▶ _WORK REQUEST_: Copy every line that holds the string "IsFull" from the data below.
Start of TASK DATA
/-! ## §0. DATA — VERBATIM as the parent certificates -/

variable
    (M : ∀ (P : NFPoint) (l : ℕ) (T : Cor22.ThetaVolumeDatumAt P l), Type) [∀ P l T, Field (M P l T)] [∀ P l T, NumberField (M P l T)]
    (archPk : ∀ (P : NFPoint) (l : ℕ) (T : Cor22.ThetaVolumeDatumAt P l), letI := T.instFieldF; letI := T.instNumberFieldF; letI := T.instAlgebraF; letI := T.instFieldK;
        letI := T.instNumberFieldK; letI := T.instAlgebraK; letI := T.instFieldFbar; letI := T.instAlgebraFbar;
        letI := T.instAlgebraKFbar; letI := T.instIsElliptic;
      ∀ (j : (thetaIndex (pilotDataOfK T.D T.K)).Label) (vQ : (thetaIndex (pilotDataOfK T.D T.K)).VQ), Set ((logShellsDH (pilotDataOfK T.D T.K) (analyticLogv T.K)).Packet j vQ))
    (archSub : ∀ (P : NFPoint) (l : ℕ) (T : Cor22.ThetaVolumeDatumAt P l), letI := T.instFieldF; letI := T.instNumberFieldF; letI := T.instAlgebraF; letI := T.instFieldK;
        letI := T.instNumberFieldK; letI := T.instAlgebraK; letI := T.instFieldFbar; letI := T.instAlgebraFbar;
        letI := T.instAlgebraKFbar; letI := T.instIsElliptic;
      ∀ (j : (thetaIndex (pilotDataOfK T.D T.K)).Label) (v : (thetaIndex (pilotDataOfK T.D T.K)).V), Set ((logShellsDH (pilotDataOfK T.D T.K) (analyticLogv T.K)).Packet j ((thetaIndex (pilotDataOfK T.D T.K)).over v)))
    (Ψ : ∀ (P : NFPoint) (l : ℕ) (T : Cor22.ThetaVolumeDatumAt P l), letI := T.instFieldF; letI := T.instNumberFieldF; letI := T.instAlgebraF; letI := T.instFieldK;
        letI := T.instNumberFieldK; letI := T.instAlgebraK; letI := T.instFieldFbar; letI := T.instAlgebraFbar;
        letI := T.instAlgebraKFbar; letI := T.instIsElliptic;
      ℤ → ∀ v : (thetaIndex (pilotDataOfK T.D T.K)).V, v ∈ (thetaIndex (pilotDataOfK T.D T.K)).Vbad → Set ((logShellsDH (pilotDataOfK T.D T.K) (analyticLogv T.K)).StarPacket v))
    (act : ∀ (P : NFPoint) (l : ℕ) (T : Cor22.ThetaVolumeDatumAt P l), letI := T.instFieldF; letI := T.instNumberFieldF; letI := T.instAlgebraF; letI := T.instFieldK;
        letI := T.instNumberFieldK; letI := T.instAlgebraK; letI := T.instFieldFbar; letI := T.instAlgebraFbar;
        letI := T.instAlgebraKFbar; letI := T.instIsElliptic;
      ℤ → ∀ v : (thetaIndex (pilotDataOfK T.D T.K)).V, v ∈ (thetaIndex (pilotDataOfK T.D T.K)).Vbad → (logShellsDH (pilotDataOfK T.D T.K) (analyticLogv T.K)).StarPacket v → Module.End ℚ ((logShellsDH (pilotDataOfK T.D T.K) (analyticLogv T.K)).StarPacket v))
    (Mmod : ∀ (P : NFPoint) (l : ℕ) (T : Cor22.ThetaVolumeDatumAt P l), letI := T.instFieldF; letI := T.instNumberFieldF; letI := T.instAlgebraF; letI := T.instFieldK;
        letI := T.instNumberFieldK; letI := T.instAlgebraK; letI := T.instFieldFbar; letI := T.instAlgebraFbar;
        letI := T.instAlgebraKFbar; letI := T.instIsElliptic;
      ℤ → ∀ j : (thetaIndex (pilotDataOfK T.D T.K)).LabelStar, Set ((logShellsDH (pilotDataOfK T.D T.K) (analyticLogv T.K)).GlobalPacket j.1))
    (region : ∀ (P : NFPoint) (l : ℕ) (T : Cor22.ThetaVolumeDatumAt P l), letI := T.instFieldF; letI := T.instNumberFieldF; letI := T.instAlgebraF; letI := T.instFieldK;
        letI := T.instNumberFieldK; letI := T.instAlgebraK; letI := T.instFieldFbar; letI := T.instAlgebraFbar;
        letI := T.instAlgebraKFbar; letI := T.instIsElliptic;
      ℤ → ∀ j : (thetaIndex (pilotDataOfK T.D T.K)).LabelStar, FinDivisor (M P l T) → ∀ vQ : (thetaIndex (pilotDataOfK T.D T.K)).VQ, Set ((logShellsDH (pilotDataOfK T.D T.K) (analyticLogv T.K)).Packet j.1 vQ))
    (frobAdm : ∀ (P : NFPoint) (l : ℕ) (T : Cor22.ThetaVolumeDatumAt P l), letI := T.instFieldF; letI := T.instNumberFieldF; letI := T.instAlgebraF; letI := T.instFieldK;
        letI := T.instNumberFieldK; letI := T.instAlgebraK; letI := T.instFieldFbar; letI := T.instAlgebraFbar;
        letI := T.instAlgebraKFbar; letI := T.instIsElliptic;
      ℤ → ℤ → ∀ (j : (thetaIndex (pilotDataOfK T.D T.K)).Label) (vQ : (thetaIndex (pilotDataOfK T.D T.K)).VQ), Set ((logShellsDH (pilotDataOfK T.D T.K) (analyticLogv T.K)).Packet j vQ) → Prop)
    (frobLogvol : ∀ (P : NFPoint) (l : ℕ) (T : Cor22.ThetaVolumeDatumAt P l), letI := T.instFieldF; letI := T.instNumberFieldF; letI := T.instAlgebraF; letI := T.instFieldK;
        letI := T.instNumberFieldK; letI := T.instAlgebraK; letI := T.instFieldFbar; letI := T.instAlgebraFbar;
        letI := T.instAlgebraKFbar; letI := T.instIsElliptic;
      ℤ → ℤ → ∀ (j : (thetaIndex (pilotDataOfK T.D T.K)).Label) (vQ : (thetaIndex (pilotDataOfK T.D T.K)).VQ), Set ((logShellsDH (pilotDataOfK T.D T.K) (analyticLogv T.K)).Packet j vQ) → ℝ)
    (frobΨ : ∀ (P : NFPoint) (l : ℕ) (T : Cor22.ThetaVolumeDatumAt P l), letI := T.instFieldF; letI := T.instNumberFieldF; letI := T.instAlgebraF; letI := T.instFieldK;
        letI := T.instNumberFieldK; letI := T.instAlgebraK; letI := T.instFieldFbar; letI := T.instAlgebraFbar;
        letI := T.instAlgebraKFbar; letI := T.instIsElliptic;
      ℤ → ℤ → ∀ v : (thetaIndex (pilotDataOfK T.D T.K)).V, v ∈ (thetaIndex (pilotDataOfK T.D T.K)).Vbad → Set ((logShellsDH (pilotDataOfK T.D T.K) (analyticLogv T.K)).StarPacket v))
    (frobMmod : ∀ (P : NFPoint) (l : ℕ) (T : Cor22.ThetaVolumeDatumAt P l), letI := T.instFieldF; letI := T.instNumberFieldF; letI := T.instAlgebraF; letI := T.instFieldK;
        letI := T.instNumberFieldK; letI := T.instAlgebraK; letI := T.instFieldFbar; letI := T.instAlgebraFbar;
        letI := T.instAlgebraKFbar; letI := T.instIsElliptic;
      ℤ → ℤ → ∀ j : (thetaIndex (pilotDataOfK T.D T.K)).LabelStar, Set ((logShellsDH (pilotDataOfK T.D T.K) (analyticLogv T.K)).GlobalPacket j.1))
    (unitImage : ∀ (P : NFPoint) (l : ℕ) (T : Cor22.ThetaVolumeDatumAt P l), letI := T.instFieldF; letI := T.instNumberFieldF; letI := T.instAlgebraF; letI := T.instFieldK;
        letI := T.instNumberFieldK; letI := T.instAlgebraK; letI := T.instFieldFbar; letI := T.instAlgebraFbar;
        letI := T.instAlgebraKFbar; letI := T.instIsElliptic;
      ℤ → ℤ → ℕ → ∀ (j : (thetaIndex (pilotDataOfK T.D T.K)).Label) (vQ : (thetaIndex (pilotDataOfK T.D T.K)).VQ), Set ((logShellsDH (pilotDataOfK T.D T.K) (analyticLogv T.K)).Packet j vQ))
    (ballImage : ∀ (P : NFPoint) (l : ℕ) (T : Cor22.ThetaVolumeDatumAt P l), letI := T.instFieldF; letI := T.instNumberFieldF; letI := T.instAlgebraF; letI := T.instFieldK;
        letI := T.instNumberFieldK; letI := T.instAlgebraK; letI := T.instFieldFbar; letI := T.instAlgebraFbar;
        letI := T.instAlgebraKFbar; letI := T.instIsElliptic;
      ℤ → ℤ → ∀ (j : (thetaIndex (pilotDataOfK T.D T.K)).Label) (vQ : (thetaIndex (pilotDataOfK T.D T.K)).VQ), Set ((logShellsDH (pilotDataOfK T.D T.K) (analyticLogv T.K)).Packet j vQ))
    (thetaDiv : ∀ (P : NFPoint) (l : ℕ) (T : Cor22.ThetaVolumeDatumAt P l), letI := T.instFieldF; letI := T.instNumberFieldF; letI := T.instAlgebraF; letI := T.instFieldK;
        letI := T.instNumberFieldK; letI := T.instAlgebraK; letI := T.instFieldFbar; letI := T.instAlgebraFbar;
        letI := T.instAlgebraKFbar; letI := T.instIsElliptic;
      ℤ → ℤ → LgpDivisor (M P l T) (thetaIndex (pilotDataOfK T.D T.K)).lstar)
    (n : ∀ (P : NFPoint) (l : ℕ) (T : Cor22.ThetaVolumeDatumAt P l), ℤ)
    {HT : ∀ (P : NFPoint) (l : ℕ) (T : Cor22.ThetaVolumeDatumAt P l), Type} {LogLink : ∀ (P : NFPoint) (l : ℕ) (T : Cor22.ThetaVolumeDatumAt P l), HT P l T → HT P l T → Type}
    {IsFull : ∀ (P : NFPoint) (l : ℕ) (T : Cor22.ThetaVolumeDatumAt P l), ∀ {s t : HT P l T}, LogLink P l T s t → Prop}
    (lat : ∀ (P : NFPoint) (l : ℕ) (T : Cor22.ThetaVolumeDatumAt P l), LGPGaussianLogThetaLattice (LogLink P l T) (IsFull P l T))
    {Frd : ∀ (P : NFPoint) (l : ℕ) (T : Cor22.ThetaVolumeDatumAt P l), Type} {IsoF : ∀ (P : NFPoint) (l : ℕ) (T : Cor22.ThetaVolumeDatumAt P l), Frd P l T → Frd P l T → Type} {Ob : ∀ (P : NFPoint) (l : ℕ) (T : Cor22.ThetaVolumeDatumAt P l), Frd P l T → Type}
    {realify : ∀ (P : NFPoint) (l : ℕ) (T : Cor22.ThetaVolumeDatumAt P l), Frd P l T → Frd P l T} {Strip : ∀ (P : NFPoint) (l : ℕ) (T : Cor22.ThetaVolumeDatumAt P l), Type} {IsoS : ∀ (P : NFPoint) (l : ℕ) (T : Cor22.ThetaVolumeDatumAt P l), Strip P l T → Strip P l T → Type}
    {Mv : ∀ (P : NFPoint) (l : ℕ) (T : Cor22.ThetaVolumeDatumAt P l), letI := T.instFieldF; letI := T.instNumberFieldF; letI := T.instAlgebraF; letI := T.instFieldK;
        letI := T.instNumberFieldK; letI := T.instAlgebraK; letI := T.instFieldFbar; letI := T.instAlgebraFbar;
        letI := T.instAlgebraKFbar; letI := T.instIsElliptic;
      ∀ v : (thetaIndex (pilotDataOfK T.D T.K)).V, v ∈ (thetaIndex (pilotDataOfK T.D T.K)).Vbad → Type}
    [∀ P l T v h, Monoid (Mv P l T v h)]
    (sig : ∀ (P : NFPoint) (l : ℕ) (T : Cor22.ThetaVolumeDatumAt P l), letI := T.instFieldF; letI := T.instNumberFieldF; letI := T.instAlgebraF; letI := T.instFieldK;
        letI := T.instNumberFieldK; letI := T.instAlgebraK; letI := T.instFieldFbar; letI := T.instAlgebraFbar;
        letI := T.instAlgebraKFbar; letI := T.instIsElliptic;
      GlobalLGPFrobenioidSignature (thetaIndex (pilotDataOfK T.D T.K)).lstar (thetaIndex (pilotDataOfK T.D T.K)).V (· ∈ (thetaIndex (pilotDataOfK T.D T.K)).Vbad) (Frd P l T) (IsoF P l T) (Ob P l T) (realify P l T)
        (Strip P l T) (IsoS P l T) (Mv P l T))
    (split : ∀ (P : NFPoint) (l : ℕ) (T : Cor22.ThetaVolumeDatumAt P l), SplittingMonoids (Mv P l T))
    {ObΔ : ∀ (P : NFPoint) (l : ℕ) (T : Cor22.ThetaVolumeDatumAt P l), Type} {N : ∀ (P : NFPoint) (l : ℕ) (T : Cor22.ThetaVolumeDatumAt P l), letI := T.instFieldF; letI := T.instNumberFieldF; letI := T.instAlgebraF; letI := T.instFieldK;
        letI := T.instNumberFieldK; letI := T.instAlgebraK; letI := T.instFieldFbar; letI := T.instAlgebraFbar;
        letI := T.instAlgebraKFbar; letI := T.instIsElliptic;
      ∀ v : (thetaIndex (pilotDataOfK T.D T.K)).V, v ∈ (thetaIndex (pilotDataOfK T.D T.K)).Vbad → Type}
    [∀ P l T v h, Monoid (N P l T v h)] (qData : ∀ (P : NFPoint) (l : ℕ) (T : Cor22.ThetaVolumeDatumAt P l), QPilotData (ObΔ P l T) (N P l T))
    (qK : ∀ (P : NFPoint) (l : ℕ) (T : Cor22.ThetaVolumeDatumAt P l), letI := T.instFieldF; letI := T.instNumberFieldF; letI := T.instAlgebraF; letI := T.instFieldK;
        letI := T.instNumberFieldK; letI := T.instAlgebraK; letI := T.instFieldFbar; letI := T.instAlgebraFbar;
        letI := T.instAlgebraKFbar; letI := T.instIsElliptic;
      ∀ v : (thetaIndex (pilotDataOfK T.D T.K)).V, v ∈ (thetaIndex (pilotDataOfK T.D T.K)).Vbad → Set ((logShellsDH (pilotDataOfK T.D T.K) (analyticLogv T.K)).StarPacket v))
End of TASK DATA
▶ _TASK OUTPUT_:
    {IsFull : ∀ (P : NFPoint) (l : ℕ) (T : Cor22.ThetaVolumeDatumAt P l), ∀ {s t : HT P l T}, LogLink P l T s t → Prop}
    (lat : ∀ (P : NFPoint) (l : ℕ) (T : Cor22.ThetaVolumeDatumAt P l), LGPGaussianLogThetaLattice (LogLink P l T) (IsFull P l T))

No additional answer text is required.